With every model, we’ll visually show you how the model performs and give you some easy-to-understand performance metrics. Unlike some of our competitors that overload you with a bunch of hyper technical jargon (hyperparametric tuning, F1 & F2 scores, blah blah blah), we’ll let you know what’s going on in plain English. We also know that you’re going to want to understand what’s driving the predictions, so we’ve included a lot of charts to help you understand which variables were most important in generating the predictions.

So let’s recap real quick: Automated machine learning? Check. Performance that’s easy to understand? Check. Explanations that tell you what variables were important in the model? Check. Fresh brewed coffee while the models are training? Well, that’s on you, sorry.

It’s been a long, strange journey, but you made it: The training data has been cleaned and optimized and the models have been trained. You’re ready to use the models to see into the future and predict the unknown! With our prediction engine, you can easily load new data into the models you’ve trained and get predictions fast.

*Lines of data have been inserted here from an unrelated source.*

import Summits.Ventures.PercRepro.C025ProfilePLDCertificate
import Summits.Ventures.PercRepro.C025ProfilePLDTwoFlat

/-!
# PER-LAYER DOMINANCE FOR «M ⊕ U_{5,9}» FOR EVERY (PLD)-MATROID `M` OF RANK ≤ 10: A LIFTED CERTIFICATE TABLE — PART A (night-3 g35)

`proofs/NIGHT3-G35-BASEMAP.md` §2 (the fast engine of g34, `proofs/NIGHT3-G34-FASTLIFT.md` §1) (the generator of g31, `proofs/NIGHT3-G31-TWOLIFT.md` §4; the certificate lemma of g30, `proofs/NIGHT3-G30-PAREXT.md` §9).  The symmetric-coordinate Farkas certificates of «(PLD)(M) ⇒ (PLD)(M ⊕ U_{5,9})» for profiles
of rank ≤ 10 (HiGHS vertex + exact rational reconstruction, lab/fastlp.py + certtab_general.py; one list of instances `(lo, hi, δ, Θ, N)` with a common denominator
`D` per canonical target `(lo, hi, δ)`, `lo ≤ hi ≤ 15`, `δ ≤ 15`) verified pointwise on `[0,10]²` by `decide` (`uniform_5_9_table_10_part0`) and fed
to the certificate lemma `PLDCert.sum_le_of_cert`: `pld_disjointSum_uniform_5_9_of_eRank_le_10` — (PLD)(M) ∧ rank M ≤ 10 ⟹ (PLD)(M ⊕ U_{5,9}), the uniform matroid
being `truncate (freeOn F) 5` with `|F| = 9`.  No `def`, no `instance`, no notation.  Axioms: standard.
-/

open scoped Matroid

namespace PercRepro

open Finset ThmH

namespace PLDTriangle

variable {α : Type} [DecidableEq α]

set_option maxRecDepth 16384 in
set_option maxHeartbeats 256000000 in
/-- THE TABLE (part 0: δ ∈ [0, 0)): a pointwise symmetrised certificate for every canonical target, as a finite computation. -/
theorem uniform_5_9_table_10_part0 :
    ∀ T : ℕ → ℕ → ℕ → ℕ × List (ℕ × ℕ × ℕ × ℕ × ℕ), T = (fun _ _ _ : ℕ => ((1 : ℕ), ([] : List (ℕ × ℕ × ℕ × ℕ × ℕ)))) →
      ∀ lo ∈ range 16, ∀ hi ∈ range 16, ∀ δ ∈ range 0, lo ≤ hi →
      0 < (T lo hi δ).1 ∧
      (∀ k ∈ (T lo hi δ).2, k.2.2.2.1 ≤ k.1 + k.2.1 + k.2.2.1 ∧ (k.1 = 0 ∨ k.1 + k.2.1 + k.2.2.1 ≤ k.2.2.2.1)) ∧
      ∀ x ∈ range 11, ∀ f ∈ range 11,
        (T lo hi δ).1 * (∑ i ∈ range 10, Nat.choose 9 i * (if lo ≤ x + min i 5 ∧ x + min i 5 ≤ hi ∧ (if lo = 0 then 0 else lo + hi + δ) ≤ (f + min (9 - i) 5) + (x + min i 5) then (f + min (9 - i) 5).choose δ else 0)) + (T lo hi δ).1 * (∑ i ∈ range 10, Nat.choose 9 i * (if lo ≤ f + min i 5 ∧ f + min i 5 ≤ hi ∧ (if lo = 0 then 0 else lo + hi + δ) ≤ (x + min (9 - i) 5) + (f + min i 5) then (x + min (9 - i) 5).choose δ else 0)) +
          (((T lo hi δ).2).map (fun k : (ℕ × ℕ × ℕ × ℕ × ℕ) => k.2.2.2.2 *
          ((if k.1 + k.2.2.1 ≤ f ∧ f ≤ k.2.1 + k.2.2.1 then f.choose k.2.2.1 else 0) +
            (if k.1 + k.2.2.1 ≤ x ∧ x ≤ k.2.1 + k.2.2.1 then x.choose k.2.2.1 else 0)))).sum ≤
        (T lo hi δ).1 * (∑ i ∈ range 10, Nat.choose 9 i * (if lo + δ ≤ f + min (9 - i) 5 ∧ f + min (9 - i) 5 ≤ hi + δ then (f + min (9 - i) 5).choose δ else 0)) + (T lo hi δ).1 * (∑ i ∈ range 10, Nat.choose 9 i * (if lo + δ ≤ x + min (9 - i) 5 ∧ x + min (9 - i) 5 ≤ hi + δ then (x + min (9 - i) 5).choose δ else 0)) +
          (((T lo hi δ).2).map (fun k : (ℕ × ℕ × ℕ × ℕ × ℕ) => k.2.2.2.2 *
          ((if k.1 ≤ x ∧ x ≤ k.2.1 ∧ k.2.2.2.1 ≤ f + x then f.choose k.2.2.1 else 0) +
            (if k.1 ≤ f ∧ f ≤ k.2.1 ∧ k.2.2.2.1 ≤ x + f then x.choose k.2.2.1 else 0)))).sum := by
  intro T hT
  subst hT
  decide

set_option maxRecDepth 16384 in
set_option maxHeartbeats 256000000 in
/-- THE TABLE (part 1: δ ∈ [0, 1)): a pointwise symmetrised certificate for every canonical target, as a finite computation. -/
theorem uniform_5_9_table_10_part1 :
    ∀ T : ℕ → ℕ → ℕ → ℕ × List (ℕ × ℕ × ℕ × ℕ × ℕ), T = (fun _ _ _ : ℕ => ((1 : ℕ), ([] : List (ℕ × ℕ × ℕ × ℕ × ℕ)))) →
      ∀ lo ∈ range 16, ∀ hi ∈ range 16, ∀ δ ∈ range 1, lo ≤ hi →
      0 < (T lo hi δ).1 ∧
      (∀ k ∈ (T lo hi δ).2, k.2.2.2.1 ≤ k.1 + k.2.1 + k.2.2.1 ∧ (k.1 = 0 ∨ k.1 + k.2.1 + k.2.2.1 ≤ k.2.2.2.1)) ∧
      ∀ x ∈ range 11, ∀ f ∈ range 11,
        (T lo hi δ).1 * (∑ i ∈ range 10, Nat.choose 9 i * (if lo ≤ x + min i 5 ∧ x + min i 5 ≤ hi ∧ (if lo = 0 then 0 else lo + hi + δ) ≤ (f + min (9 - i) 5) + (x + min i 5) then (f + min (9 - i) 5).choose δ else 0)) + (T lo hi δ).1 * (∑ i ∈ range 10, Nat.choose 9 i * (if lo ≤ f + min i 5 ∧ f + min i 5 ≤ hi ∧ (if lo = 0 then 0 else lo + hi + δ) ≤ (x + min (9 - i) 5) + (f + min i 5) then (x + min (9 - i) 5).choose δ else 0)) +
          (((T lo hi δ).2).map (fun k : (ℕ × ℕ × ℕ × ℕ × ℕ) => k.2.2.2.2 *
          ((if k.1 + k.2.2.1 ≤ f ∧ f ≤ k.2.1 + k.2.2.1 then f.choose k.2.2.1 else 0) +
            (if k.1 + k.2.2.1 ≤ x ∧ x ≤ k.2.1 + k.2.2.1 then x.choose k.2.2.1 else 0)))).sum ≤
        (T lo hi δ).1 * (∑ i ∈ range 10, Nat.choose 9 i * (if lo + δ ≤ f + min (9 - i) 5 ∧ f + min (9 - i) 5 ≤ hi + δ then (f + min (9 - i) 5).choose δ else 0)) + (T lo hi δ).1 * (∑ i ∈ range 10, Nat.choose 9 i * (if lo + δ ≤ x + min (9 - i) 5 ∧ x + min (9 - i) 5 ≤ hi + δ then (x + min (9 - i) 5).choose δ else 0)) +
          (((T lo hi δ).2).map (fun k : (ℕ × ℕ × ℕ × ℕ × ℕ) => k.2.2.2.2 *
          ((if k.1 ≤ x ∧ x ≤ k.2.1 ∧ k.2.2.2.1 ≤ f + x then f.choose k.2.2.1 else 0) +
            (if k.1 ≤ f ∧ f ≤ k.2.1 ∧ k.2.2.2.1 ≤ x + f then x.choose k.2.2.1 else 0)))).sum := by
  intro T hT
  subst hT
  decide

end PLDTriangle

end PercRepro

But wait, there’s more! We’ve got a special treat for you if you train and save multiple models. We can take the predictions of every model and ensemble them together to create a prediction of predictions! Sure, we’ll give you a simple ensembled average (or mode depending on the problem type), but we’ll also give you a custom “model of models” ensembled result that generates a prediction based on the performance and interactions of all your saved models… it’s getting pretty meta in here, someone call in the philosophy majors.